The American Book of the Dead: September 11

Wednesday, July 14

September 11

I was lying when I said I wasn’t going to give any backstory. 2001. September 11. In a way, it started the rest of my life, all our lives. I was sitting on the couch with a cup of coffee in my right hand, watching the early morning news. I had spent the morning walking the dog around the neighborhood--I bought myself an egg sandwich and an orange juice, someone eagerly handed me an election flyer: I felt like I belonged to the timeless city. I was waiting on the couch to pick up my then-girlfriend (now-wife) who was arriving on the 9:00 train from Florida. I had forced her to leave because I thought I needed the space to write a novel. I wrote a hundred or so pages, all the while hard-up and lonely. Meanwhile she was living with an ex-boyfriend who had turned a cult member, a follower of the Falun Gong movement. I write these details because they don’t seem real exactly, rarely does my life seem interesting enough for fiction. Perhaps on that day, everybody had an equal story to tell.

On the couch: watching the "Today Show." Out of the corner of my eye a low-flying wavering plane, as if struggling.

Now--and this is important--this was a daydream I’d had before. Often sitting in my 3rd floor apartment with its rare view of the NY sky I would fantasize that a plane was flying too low. God, it’s going to crash, I would think, maybe even with a slightly drunken sense of hope--at least, then, my delusions would have some proof. Once I even heard an explosion, surprised to hear the next day that nothing happened. I knew every trajectory of planes in the sky. I hated planes. So when a plane was flying south as low as the buildings, I knew this was wrong. Something was about to be realized.

I didn’t run to the window. I didn’t want to see it crash. A Boom. I ran to the window. Oh no, I said out loud, rare for me, something people did in the movies. The World Trade Center was out our window to the left, twin overseers of our neighborhood. Imposing, thoughtful, indifferent, romantic: New York City buildings. They always seemed like a fiction, a white smoky haze about them, as if superimposed against the blue screen of the sky. They were just too tall.

A black smoking hole in building, jagged and fragmented. Many people must be dying in there. I went out on the fire escape to watch. Felt guilty, came back inside. Got my camera, took one picture which I still haven’t developed. Checked the news. Still interviewing somebody about a book. Another boom, a cloud of fire, and an excited shout of "Woe" from the Chinatown onlookers. They were shocked but entertained--not despicably, I suppose. Life is boring, uniform, and this was something different. It was even magical, in the sense of seeming both fake and uncommonly alive.

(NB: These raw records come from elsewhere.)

end Literature.Computability.AlgebraicComplexity
/-- **The floor identity of case (T)**: with `N_p = pT(j₁,j₂) + Σ_{k ∉ {j₁,j₂}} (pT(j₁,k) + pT(j₂,k)) + ρ` (`pairSum_erase` twice; `ρ` = the
pair sum over the other blocks), `bc q = 2 + Σ_k [q ∈ B_k]` (`blockCount_eq_two_add`) and `E = net q + net q' + #Z + bonus` (`Z` = the class
minus the two poles, each of its points of net exponent `1`), the floor equation `E_x = −N_p` together with `pT(j₁,j₂) = 1` reads
`Σ_k crossDef k + [2q = b₀] + [2q' = b₀] + #Z + bonus + ρ = 1`. -/
theorem multiH_key (b : ℕ → ℤ) {p x q q' j₁ j₂ : ℕ} (hj₁ : j₁ ∈ range 7) (hj₂ : j₂ ∈ (range 7).erase j₁)
    (hq1 : q ∈ blk b j₁) (hq2 : q ∈ blk b j₂) (hq'1 : q' ∈ blk b j₁) (hq'2 : q' ∈ blk b j₂) (hpt : pairTerm b p j₁ j₂ = 1)
    (hqmem : q ∈ classSet b p x) (hq'mem : q' ∈ classSet b p x) (hlt : q < q')
    (hnet1 : ∀ s ∈ classSet b p x, s ≠ q → s ≠ q' → netExp b s = 1) (hE : classExp b p x = -pairFloors b p) :
    ∑ k ∈ ((range 7).erase j₁).erase j₂, crossDef b p j₁ j₂ q q' k + (if 2 * (q : ℤ) = b 0 then (1 : ℤ) else 0) +
      (if 2 * (q' : ℤ) = b 0 then (1 : ℤ) else 0) + ((((classSet b p x).erase q).erase q').card : ℤ) +
      (if ¬ (2 : ℤ) ∣ b 0 ∧ CentreIn b p x then (1 : ℤ) else 0) + pairSum b p (((range 7).erase j₁).erase j₂) = 1 := by
  set R := ((range 7).erase j₁).erase j₂ with hR
  set Z := ((classSet b p x).erase q).erase q' with hZ
  have hNdec : pairFloors b p = (∑ k ∈ (range 7).erase j₁, pairTerm b p j₁ k) +
      ((∑ k ∈ R, pairTerm b p j₂ k) + pairSum b p R) := by
    rw [hR, ← pairSum_range, pairSum_erase b p hj₁, pairSum_erase b p hj₂]
  have hstar1 : ∑ k ∈ (range 7).erase j₁, pairTerm b p j₁ k = pairTerm b p j₁ j₂ + ∑ k ∈ R, pairTerm b p j₁ k := by
    rw [hR]; exact (add_sum_erase _ _ hj₂).symm
  have hq'e : q' ∈ (classSet b p x).erase q := mem_erase.2 ⟨by omega, hq'mem⟩
  have hEdec : ∑ s ∈ classSet b p x, netExp b s = netExp b q + (netExp b q' + ∑ s ∈ Z, netExp b s) := by
    rw [hZ, add_sum_erase _ _ hq'e, add_sum_erase _ _ hqmem]
  have memZ : ∀ s, s ∈ Z ↔ s ∈ classSet b p x ∧ s ≠ q ∧ s ≠ q' := by
    intro s; rw [hZ, mem_erase, mem_erase]
    exact ⟨fun h => ⟨h.2.2, h.2.1, h.1⟩, fun h => ⟨h.2.2, h.2.1, h.1⟩⟩
  have hZsum : ∑ s ∈ Z, netExp b s = (Z.card : ℤ) := by
    rw [sum_congr rfl fun s hs => hnet1 s ((memZ s).1 hs).1 ((memZ s).1 hs).2.1 ((memZ s).1 hs).2.2]
    simp
  have hbcq := blockCount_eq_two_add b hj₁ hj₂ hq1 hq2
  have hbcq' := blockCount_eq_two_add b hj₁ hj₂ hq'1 hq'2
  rw [← hR] at hbcq hbcq'
  have hDexp : ∑ k ∈ R, crossDef b p j₁ j₂ q q' k = ∑ k ∈ R, pairTerm b p j₁ k + ∑ k ∈ R, pairTerm b p j₂ k -
      ∑ k ∈ R, (if q ∈ blk b k then (1 : ℤ) else 0) - ∑ k ∈ R, (if q' ∈ blk b k then (1 : ℤ) else 0) := by
    unfold crossDef
    rw [sum_sub_distrib, sum_sub_distrib, sum_add_distrib]
  have eq_q : netExp b q = 1 - (blockCount b q : ℤ) + (if 2 * (q : ℤ) = b 0 then (1 : ℤ) else 0) := rfl
  have eq_q' : netExp b q' = 1 - (blockCount b q' : ℤ) + (if 2 * (q' : ℤ) = b 0 then (1 : ℤ) else 0) := rfl
  have hE' : netExp b q + (netExp b q' + (Z.card : ℤ)) + (if ¬ (2 : ℤ) ∣ b 0 ∧ CentreIn b p x then (1 : ℤ) else 0) =
      -pairFloors b p := by
    unfold classExp at hE
    rw [hEdec, hZsum] at hE
    exact hE
  rw [hDexp]
  linarith only [hNdec, hstar1, hpt, hbcq, hbcq', eq_q, eq_q', hE']

end Summit.KontsevichZagierPeriods.Zeta5Search.ClusterValuation.Orbit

I had to leave to get to the train station. I hailed a cab--probably the last empty cab in New York for the next few days--and rode Uptown with a smiling Pakistani man who spoke with an embarrassed, maybe grateful, smile that this was probably an act of terrorism.

I tell this, as if it needs justifying, because it informed the rest of my life. Mainly, it influenced my life with my girlfriend, who became my wife. We almost immediately had a child, a September 11th baby, now called the Doomers. We then married, on Halloween--which in times of marital crisis is too ironic to consider. I also started thinking about more esoteric ideas--trying to find proof of God, rather than just a description. It might have to do with being a part of all that death. To be living a relatively mild life and then to be thrust into war was a profound experience. It made me feel empathetic with history--that is, part of the human race. Also I was part of something that was the beginning of the end of the world. Instinctively, I must have known it was coming.

The worst part of Sept. 11 for me--short of the tragedy--was seeing a nightmare actually come to life. The writer’s job is to believe in made-up stories as if they were true. If it wasn’t so, there would be no energy to write them. But this was something I’d imagined actually come to life--and if I believed in something I was writing, I was still protected by the feeling that I am God of my world and I can change it as I please, nothing is permanent. The God who writes the fiction of our lives was doing as he pleased that day. From that day forth I had the disturbing sense that some illusions may be real.